When I met my husband, he was attending the same school as I. With eight years between us, it really was fortunate that this was the case. Otherwise, I’m really not sure where we would have met. At the time, aside from school and Star Trek: TNG, we really didn’t have a lot in common.

His interest in school was to teach ESL, or English as a Second Language. There was a need for it in our town, and state, and he probably would have had no trouble finding a job anywhere, had that been where he ultimately ended up.

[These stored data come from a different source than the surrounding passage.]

/-! ### Periodicity and the odd-multiplier permutation -/

/-- `min(V, 1/(2‖x + n‖)) = min(V, 1/(2‖x‖))` for a natural number `n`. [folklore] -/
theorem geomBound_add_nat (V x : ℝ) (n : ℕ) : geomBound V (x + n) = geomBound V x := by
  unfold geomBound
  rw [show (x + n : ℝ) = x + ((n : ℤ) : ℝ) by push_cast; ring, distInt_add_int]

/-- Multiplication by an odd number permutes the residues modulo `2^t`:
`∑_{k<2^t} F(a'k/2^t) = ∑_{r<2^t} F(r/2^t)` for `F` invariant under `x ↦ x + n`, `n ∈ ℕ`. [folklore] -/
theorem sum_range_comp_odd_mul {t a' : ℕ} (ha : Odd a') (F : ℝ → ℝ) (hF : ∀ (x : ℝ) (n : ℕ), F (x + n) = F x) :
    ∑ k ∈ range (2 ^ t), F (((a' * k : ℕ) : ℝ) / 2 ^ t) = ∑ r ∈ range (2 ^ t), F ((r : ℝ) / 2 ^ t) := by
  classical
  have hP : 0 < 2 ^ t := Nat.two_pow_pos t
  -- reduce `a'k` modulo `2^t`
  have hred : ∀ k : ℕ, F (((a' * k : ℕ) : ℝ) / 2 ^ t) = F ((((a' * k) % 2 ^ t : ℕ) : ℝ) / 2 ^ t) := by
    intro k
    conv_lhs => rw [← Nat.mod_add_div (a' * k) (2 ^ t)]
    rw [show ((((a' * k) % 2 ^ t + 2 ^ t * ((a' * k) / 2 ^ t) : ℕ) : ℝ) / 2 ^ t) =
      ((((a' * k) % 2 ^ t : ℕ) : ℝ) / 2 ^ t) + (((a' * k) / 2 ^ t : ℕ) : ℝ) by push_cast; field_simp, hF]
  simp_rw [hred]
  -- `k ↦ a'k mod 2^t` is a bijection of `range (2^t)`
  have hinj : Set.InjOn (fun k : ℕ => (a' * k) % 2 ^ t) ↑(range (2 ^ t)) := by
    intro k hk k' hk' h
    have hk2 : k < 2 ^ t := Finset.mem_range.1 hk
    have hk2' : k' < 2 ^ t := Finset.mem_range.1 hk'
    have hmod : a' * k ≡ a' * k' [MOD 2 ^ t] := h
    have hcop : Nat.Coprime a' (2 ^ t) := Nat.Coprime.pow_right _ (Nat.coprime_two_right.mpr ha)
    have h2 : k ≡ k' [MOD 2 ^ t] := Nat.ModEq.cancel_left_of_coprime hcop.symm hmod
    exact Nat.ModEq.eq_of_lt_of_lt h2 hk2 hk2'
  have himage : (range (2 ^ t)).image (fun k : ℕ => (a' * k) % 2 ^ t) = range (2 ^ t) := by
    apply Finset.eq_of_subset_of_card_le
    · intro r hr
      rw [Finset.mem_image] at hr
      obtain ⟨k, -, rfl⟩ := hr
      exact Finset.mem_range.2 (Nat.mod_lt _ hP)
    · rw [Finset.card_image_of_injOn hinj]
  conv_rhs => rw [← himage]
  rw [Finset.sum_image hinj]
/-!
# A monic plane model of a polynomial in two variables (shearing the coordinates)

Library file (theorems only). Let `K` be a field and `g ∈ K[x₀, x₁]` (`MvPolynomial (Fin 2) K`) of
total degree `e`. After the shear `x₀ ↦ x₀ + c x₁` the coefficient of `x₁^e` becomes
`u(c) = ∑_{a+b=e} g_{a,b} c^a` (`coeff_single_one_shear`), a nonzero polynomial function of `c` of
degree `≤ e` when `g ≠ 0`; so if `K` has more than `e` elements some `c ∈ K` makes it nonzero
(`exists_coeff_shear_ne_zero`). Dividing by `u` and reading the result in `K[X][Y]` (`Y = x₁`,
Mathlib's `Polynomial.Bivariate.equivMvPolynomial`) gives a polynomial `Φ` which is

* monic of degree `e` in `Y` with `deg_X (coeff of Yⁱ) + i ≤ e` (`monic_model`, `natDegree_model`,
  `natDegree_coeff_model_add_le`) — the shape required by the function-field treatment of plane
  curves (`PlaneCurveFunctionFieldProofs`, `PlaneCurvePointCountProofs`);
* with `Φ(a, b) = u⁻¹ g(a + c b, b)` (`evalEval_model`), so that `Φ` and `g` have the same number of
  zeros in `K²` (`card_zeros_model`);
* absolutely irreducible when `g` is (`irreducible_map_model`: the construction commutes with base
  change and consists of algebra automorphisms and a unit factor).

This is the (standard) normalisation by a linear change of coordinates used before applying Weil's
estimate to the plane sections `f_L` in Cafure–Matera 2006, §5 (there implicit: "`f_L` is
univocally defined up to an `𝔽_q`-definable affine linear change of coordinates").

## References

* A. Cafure, G. Matera, Finite Fields Appl. 12 (2006) 155–185, §4 (before eq. (10)). [CafureMatera2006]
-/

noncomputable section

open MvPolynomial Polynomial.Bivariate

namespace Literature.NumberTheory.DiophantineGeometry

variable {K : Type*} [Field K]

/-- The substitution `x₀ ↦ x₀ + c x₁`, `x₁ ↦ x₁` defining the shear, over the field `F`. -/
local notation "sv(" F ", " c ")" =>
  (![MvPolynomial.X 0 + MvPolynomial.C c * MvPolynomial.X 1, MvPolynomial.X 1] :
    Fin 2 → MvPolynomial (Fin 2) F)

StudyingI read an interesting article today titled, Can you read this?: US suffers foreign language weakness. I didn’t know that only 8% of U.S. college students are currently taking a foreign language? How is this possible, when there are 200 million Chinese students studying English?

Oh, wait, I remember.

In high school, my French teacher did not have enough passion for what she was teaching to distract the twenty-some kids in her class from rubber-band fights and note-passing. She may have been a great instructor, but she couldn’t get us interested.

In addition, my English education was (is) lacking so that terms used to describe things we have in English were foreign to me. I tried to look some up to give you examples, and since I don’t know what words to look for, I can’t even tell you what didn’t make sense. Genders for words was completely abstract. Hell, I was in junior high before I could tell you, without thinking, whether something was an adjective or an adverb. (Funny stuff for a writer, huh?)

Later, in high school number two, I didn’t even have French as a choice – I had German and Spanish. To switch was difficult. Instead of going with the similar language, though, and taking Spanish, I chose German. This was a hard switch, although I received extra tutoring and did well. Score one for the school.

A combination of lack of interest (mine, various instructors, and the school system’s) is probably to blame. As students, I can think of one classmate who thought that their foreign language skills would give them any kind of advantage. One. It’s been a while, but I don’t think I ever heard my teacher devote a lesson to why the language I chose would be helpful once I left school, and to be honest, my former language teacher parents probably never made the lecture either.

My kids haven’t heard it yet from me, but that will change tomorrow. Reading that article makes me want to force my kids into Spanish proficiency, so when they’re in high school and the system finally gets around to forcing them to take a second (third, hopefully, at that point) language, they’ll be ready for it.

The hardest part, I think, is helping a kid realize how helpful the things they learn right now are going to be in an abstract future they can’t envision. It’s completely foreign for my kids to think about jobs, or careers, or their future resume. My hardest job will be to get them interested in spite of that fact.